Concordant with previous studies, both MSCs and SSCs showed similar morphology, surface protein expression, and were able to differentiate into osteoblasts and adipocytes. Using an endothelial induction culture system combined with an in vitro matrigel angiogenesis assay, hNFSSCs and hADSSCs exhibited the highest tube-forming capability, which was similar to those formed by human umbilical vein endothelial cells (HUVEC), with hNFSSCs forming the most tightly packed, longest, and largest diameter tubules among the three cell types. CD146 was highly expressed on hNFSSCs and HUVEC followed by hADSSCs, and hMSC-TERT, while its expression was almost absent on hADMSCs. Similarly, higher vascular density (based on the expression of CD31, CD34, vWF, CD146 and SMA) was observed in neonatal skin, followed by adult dermal skin and adipose tissue.

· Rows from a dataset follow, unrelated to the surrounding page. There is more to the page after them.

/-- **★ THE WITNESS-FIRST FACE AT THE SEPARATED INDICES OF THE RECORD**: `…SpaceTruncationBorelB`'s ★★★★ keyed on the record row `bg`, the junction hJ at
separated indices, the print-void residue hNS at non-separated indices; conclusion VERBATIM (no row on the witness). [cite: Balaban1988Convergent, Theorem p.245, Thm 1 p.262, (2.1) p.254, (2.7) p.255, (2.10) p.256, (2.28) p.259, (3.24)–(3.25) p.270; Balaban1985RegularSpaces, (1.3)–(1.6) p.77] -/
theorem exists_local_witness_clause_succ_of_hasSect2FormAtZS_of_borelB_of_sep_of_sepJunction (hsep : θ.Provisos₁₃SepCoPH F N) (hU : θ.ZhUnity F N)
    (hθ : θ.Admissible F N) (hpos : θ.s2.Pos) {k : ℕ} (hk : k < p.K) (hM : 1 ≤ θ.τ9.M) (hw : Step.InInterval θ.γ k (gOfRecord₁₃ F N θ.toStage13Params p))
    (hPC : PartCompat₁₃ F N θ.toStage13Params p k) (cR : ℝ)
    (Γr : SeqOfRecord F θ.ν θ.τ9.M (gOfRecord₁₃ F N θ.toStage13Params p) p.K k → ℕ → Set (Site (F.P p.K) 0) → Set (Site (F.P p.K) 0))
    (hreg : ∀ s₀, (θ.zhAt p s₀).RegOn F N (FluctV N) θ.ν cR p (gOfRecord₁₃ F N θ.toStage13Params p) (Γr s₀))
    (hJ : ∀ s₀, Sect2.SeqSeparated θ.ν.M₁ s₀ → ∀ Wc : MSField (F.P p.K) (SU N),
      chiSeqOfRecord F N θ.ν θ.τ9.M (gOfRecord₁₃ F N θ.toStage13Params p) p.K k s₀ (Wc k) ≠ 0 →
      (∀ j, j < k → PlaqSmallOn (plaqsOf (pts j (Γr s₀ j (s₀.Ω (j + 1))ᶜ))) (cR * epsOfRecord θ.ν (gOfRecord₁₃ F N θ.toStage13Params p) j) (Wc j)) →
      Wc ∈ suppOfRecord₁₃SepCoP F N θ.toStage13Params p k s₀)
    (hNS : ∀ s₀, ¬ Sect2.SeqSeparated θ.ν.M₁ s₀ → ∀ Wc : MSField (F.P p.K) (SU N),
      chiSeqOfRecord F N θ.ν θ.τ9.M (gOfRecord₁₃ F N θ.toStage13Params p) p.K k s₀ (Wc k) ≠ 0 →
      (∀ j, j < k → PlaqSmallOn (plaqsOf (pts j (Γr s₀ j (s₀.Ω (j + 1))ᶜ))) (cR * epsOfRecord θ.ν (gOfRecord₁₃ F N θ.toStage13Params p) j) (Wc j)) →
      ∀ j, 1 ≤ j → j ≤ k → ∀ X : (Sect2.domSys (F.P p.K) θ.τ9.M j).Dom,
        (Sect2.domSites (F.P p.K) θ.τ9.M j X ⊆ s₀.Λ j →
          Sect2.ofBackgroundC (settingOfRecord₁₃ F N θ.toStage13Params p).ι (UbgOfRecord₁₃CoP F N θ.toStage13Params p k s₀ Wc) ∈
            Sect2.spaceI (settingOfRecord₁₃ F N θ.toStage13Params p) (θ.Rz p.K) θ.τ9.M j (Sect2.domSites (F.P p.K) θ.τ9.M j X)
              ((settingOfRecord₁₃ F N θ.toStage13Params p).lf.alpha0 ((settingOfRecord₁₃ F N θ.toStage13Params p).flow.g j))
              ((settingOfRecord₁₃ F N θ.toStage13Params p).lf.alpha1 ((settingOfRecord₁₃ F N θ.toStage13Params p).flow.g j))) ∧
        (Sect2.admB (F.P p.K) θ.ν θ.τ9.M (gOfRecord₁₃ F N θ.toStage13Params p) s₀.Ω s₀.Λ j (Sect2.domSites (F.P p.K) θ.τ9.M j X) = true →
          Sect2.ofBackgroundC (settingOfRecord₁₃ F N θ.toStage13Params p).ι (UbgOfRecord₁₃CoP F N θ.toStage13Params p k s₀ Wc) ∈
            Sect2.spaceMS (settingOfRecord₁₃ F N θ.toStage13Params p) (θ.Rz p.K) θ.τ9.M j (Sect2.domSites (F.P p.K) θ.τ9.M j X) s₀.Ω))
    (t₀ : SeqOfRecord F θ.ν θ.τ9.M (gOfRecord₁₃ F N θ.toStage13Params p) p.K k → Sect2.TermValues (F.P p.K) (MatA N) (FluctV N) θ.τ9.M)
    (E₀ : SeqOfRecord F θ.ν θ.τ9.M (gOfRecord₁₃ F N θ.toStage13Params p) p.K k → ℝ)
    (hform₀ : HasSect2FormAtZS F N (FluctV N) p.K (settingOfRecord₁₃ F N θ.toStage13Params p) k (θ.rzAt p) (WtOfRecord₁₃H F N θ p)
      (UbgOfRecord₁₃CoP F N θ.toStage13Params p k)
      (fun s₀ t' => Sect2.LawsRT (sect2TowerOfRecord F N (FluctV N) p.K (settingOfRecord₁₃ F N θ.toStage13Params p) (θ.rzAt p s₀) s₀ t')
        (settingOfRecord₁₃ F N θ.toStage13Params p).lf k)
      (slotsOfRecord F N θ.ν θ.τ9 (EOfRecord₁₃ F N θ.toStage13Params) (wOfRecord₉ F N θ.toStage9Params) θ.ppSel p (gOfRecord₁₃ F N θ.toStage13Params p) k) t₀ E₀)
    (hBt : ∀ s₀ (S' : ℕ → Set (Site (F.P p.K) 0)) (j : ℕ) (X : (Sect2.domSys (F.P p.K) θ.τ9.M j).Dom),
      Measurable (fun q : GaugeField (F.P p.K) 0 (SU N) × MSFluct (F.P p.K) (FluctV N) =>
        (t₀ s₀).B j X (Sect2.ofBackgroundC (settingOfRecord₁₃ F N θ.toStage13Params p).ι q.1) (S', q.2))) :
    ∃ (t : SeqOfRecord F θ.ν θ.τ9.M (gOfRecord₁₃ F N θ.toStage13Params p) p.K k → Sect2.TermValues (F.P p.K) (MatA N) (FluctV N) θ.τ9.M)
      (Ek : SeqOfRecord F θ.ν θ.τ9.M (gOfRecord₁₃ F N θ.toStage13Params p) p.K k → ℝ),
      HasSect2FormAtZS F N (FluctV N) p.K (settingOfRecord₁₃ F N θ.toStage13Params p) k (θ.rzAt p) (WtOfRecord₁₃H F N θ p)
          (UbgOfRecord₁₃CoP F N θ.toStage13Params p k)
          (fun s₀ t₀ => Sect2.LawsRT (sect2TowerOfRecord F N (FluctV N) p.K (settingOfRecord₁₃ F N θ.toStage13Params p) (θ.rzAt p s₀) s₀ t₀)
            (settingOfRecord₁₃ F N θ.toStage13Params p).lf k)
          (slotsOfRecord F N θ.ν θ.τ9 (EOfRecord₁₃ F N θ.toStage13Params) (wOfRecord₉ F N θ.toStage9Params) θ.ppSel p
            (gOfRecord₁₃ F N θ.toStage13Params p) k) t Ek ∧
      (∀ s₀, IsFluctLocal k (t s₀)) ∧
      ∀ (s : SeqOfRecord F θ.ν θ.τ9.M (gOfRecord₁₃ F N θ.toStage13Params p) p.K (k + 1)), s.Ω (k + 1) = ∅ →
        -- (P) prefix agreement below `k`
        (∀ j, j < k → (θ.zhAt p s).ζ0 j = (θ.zhAt p s.init).ζ0 j ∧ (θ.zhAt p s).quad j = (θ.zhAt p s.init).quad j) →
        -- (V) the generation-`k` pin with the old front factor
        (∀ (V' : GaugeField (F.P p.K) (k + 1) (SU N)) (U₀ : GaugeField (F.P p.K) k (SU N)),
          (θ.zhAt p s).ζ0 k Set.univ (pairCfgAt (V := FluctV N) k V' U₀) =
            chiSeqOfRecord F N θ.ν θ.τ9.M (gOfRecord₁₃ F N θ.toStage13Params p) p.K k s.init U₀ *
              wOfRecord₉ F N θ.toStage9Params p (gOfRecord₁₃ F N θ.toStage13Params p) k s U₀ ((avOfRecord F N p.K k).avg U₀)) →
        -- `quad_k(∅) = 0` on the two-scale configurations
        (∀ (V' : GaugeField (F.P p.K) (k + 1) (SU N)) (U₀ : GaugeField (F.P p.K) k (SU N)), (θ.zhAt p s).quad k ∅ (pairCfgAt (V := FluctV N) k V' U₀) = 0) →
        -- `k`-locality of `quad_j(Λ_{j+1})`, `j < k`
        (∀ j, j < k → ∀ ω ω' : MultiCfg (F.P p.K) (SU N) (FluctV N), (∀ i, i ≤ k → ω i = ω' i) →
          (θ.zhAt p s).quad j (s.init.Λ (j + 1)) ω = (θ.zhAt p s).quad j (s.init.Λ (j + 1)) ω') →
        -- measurability of the residual serving `s′`
        (∀ j (Y : Set (Site (F.P p.K) 0)), Measurable ((θ.zhAt p s).ζ0 j Y)) →
        (∀ j (Λ' : Set (Site (F.P p.K) 0)), Measurable ((θ.zhAt p s).quad j Λ')) →
        -- per old branch: A-fibre domination (K0b)
        (∀ S ∈ admSOfRecord F θ.ν θ.τ9.M (gOfRecord₁₃ F N θ.toStage13Params p) p.K k s.init, ∀ j : ℕ,
          ∃ ŵ : (↥(Set.toFinite (B10Eq42TorusConstraint.bondsIn j ((s.init.Λ (j + 1))ᶜ ∩ s.init.Ω (j + 1)))).toFinset → FluctV N) → ℝ≥0∞, Measurable ŵ ∧
            (∫⁻ a, ŵ a ∂(Measure.pi fun _ : ↥(Set.toFinite (B10Eq42TorusConstraint.bondsIn j ((s.init.Λ (j + 1))ᶜ ∩ s.init.Ω (j + 1)))).toFinset => (volume : Measure (FluctV N)))) ≠ ⊤ ∧
            ∀ ω, ENNReal.ofReal ((WtOfRecord₁₃H F N θ p s).w j (s.init.Λ (j + 1)) ((s.init.Λ (j + 1))ᶜ ∩ s.init.Ω (j + 1)) (S (j + 1)) ω) ≤
              ŵ (fun b : ↥(Set.toFinite (B10Eq42TorusConstraint.bondsIn j ((s.init.Λ (j + 1))ᶜ ∩ s.init.Ω (j + 1)))).toFinset => (ω j).2 b)) →
        (slotsTOfRecord F N θ.ν θ.τ9 (EOfRecord₁₃ F N θ.toStage13Params) (wOfRecord₉ F N θ.toStage9Params) θ.ppSel p
            (gOfRecord₁₃ F N θ.toStage13Params p) (k + 1) s = 0 ∨
          ∀ᵐ V' ∂fieldMeasure (F.P p.K) (k + 1) (SU N),
            chiSeqOfRecord F N θ.ν θ.τ9.M (gOfRecord₁₃ F N θ.toStage13Params p) p.K (k + 1) s V' ≠ 0 →
              slotsTOfRecord F N θ.ν θ.τ9 (EOfRecord₁₃ F N θ.toStage13Params) (wOfRecord₉ F N θ.toStage9Params) θ.ppSel p
                  (gOfRecord₁₃ F N θ.toStage13Params p) (k + 1) s V' =
                sect2Slot F N (FluctV N) p.K (settingOfRecord₁₃ F N θ.toStage13Params p) (θ.rzAt p s) (WtOfRecord₁₃H F N θ p s) s
                  (t s.init) (Ek s.init) (UbgOfRecord₁₃CoP F N θ.toStage13Params p (k + 1) s) V') :=
  exists_local_witness_clause_succ_of_hasSect2FormAtZS_of_borelB_of_bgRead θ p hsep.toCore hU hθ hpos hk hM hw cR Γr hreg
    (bgProvisoΛ_read_of_sep_of_junction_of_nonSep θ p cR Γr (hsep.bg p k hk.le hw hPC) hJ hNS) t₀ E₀ hform₀ hBt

Thus, our preliminary data indicated a plausible relationship between vascular densities, and the expression of CD146 on multipotent cells derived from those tissues.

Conclusions

Our data is the first to demonstrate that human dermal skin stromal cells can be differentiated into endothelial lineage. Hence, SSCs represents a novel source of stem/stromal cells for tissue regeneration and the vascularization of engineered tissues. Moreover, the CD146 investigations suggested that the microenvironmental niche might contribute to direct stromal cells multipotency toward certain lineages, which warrants further investigation.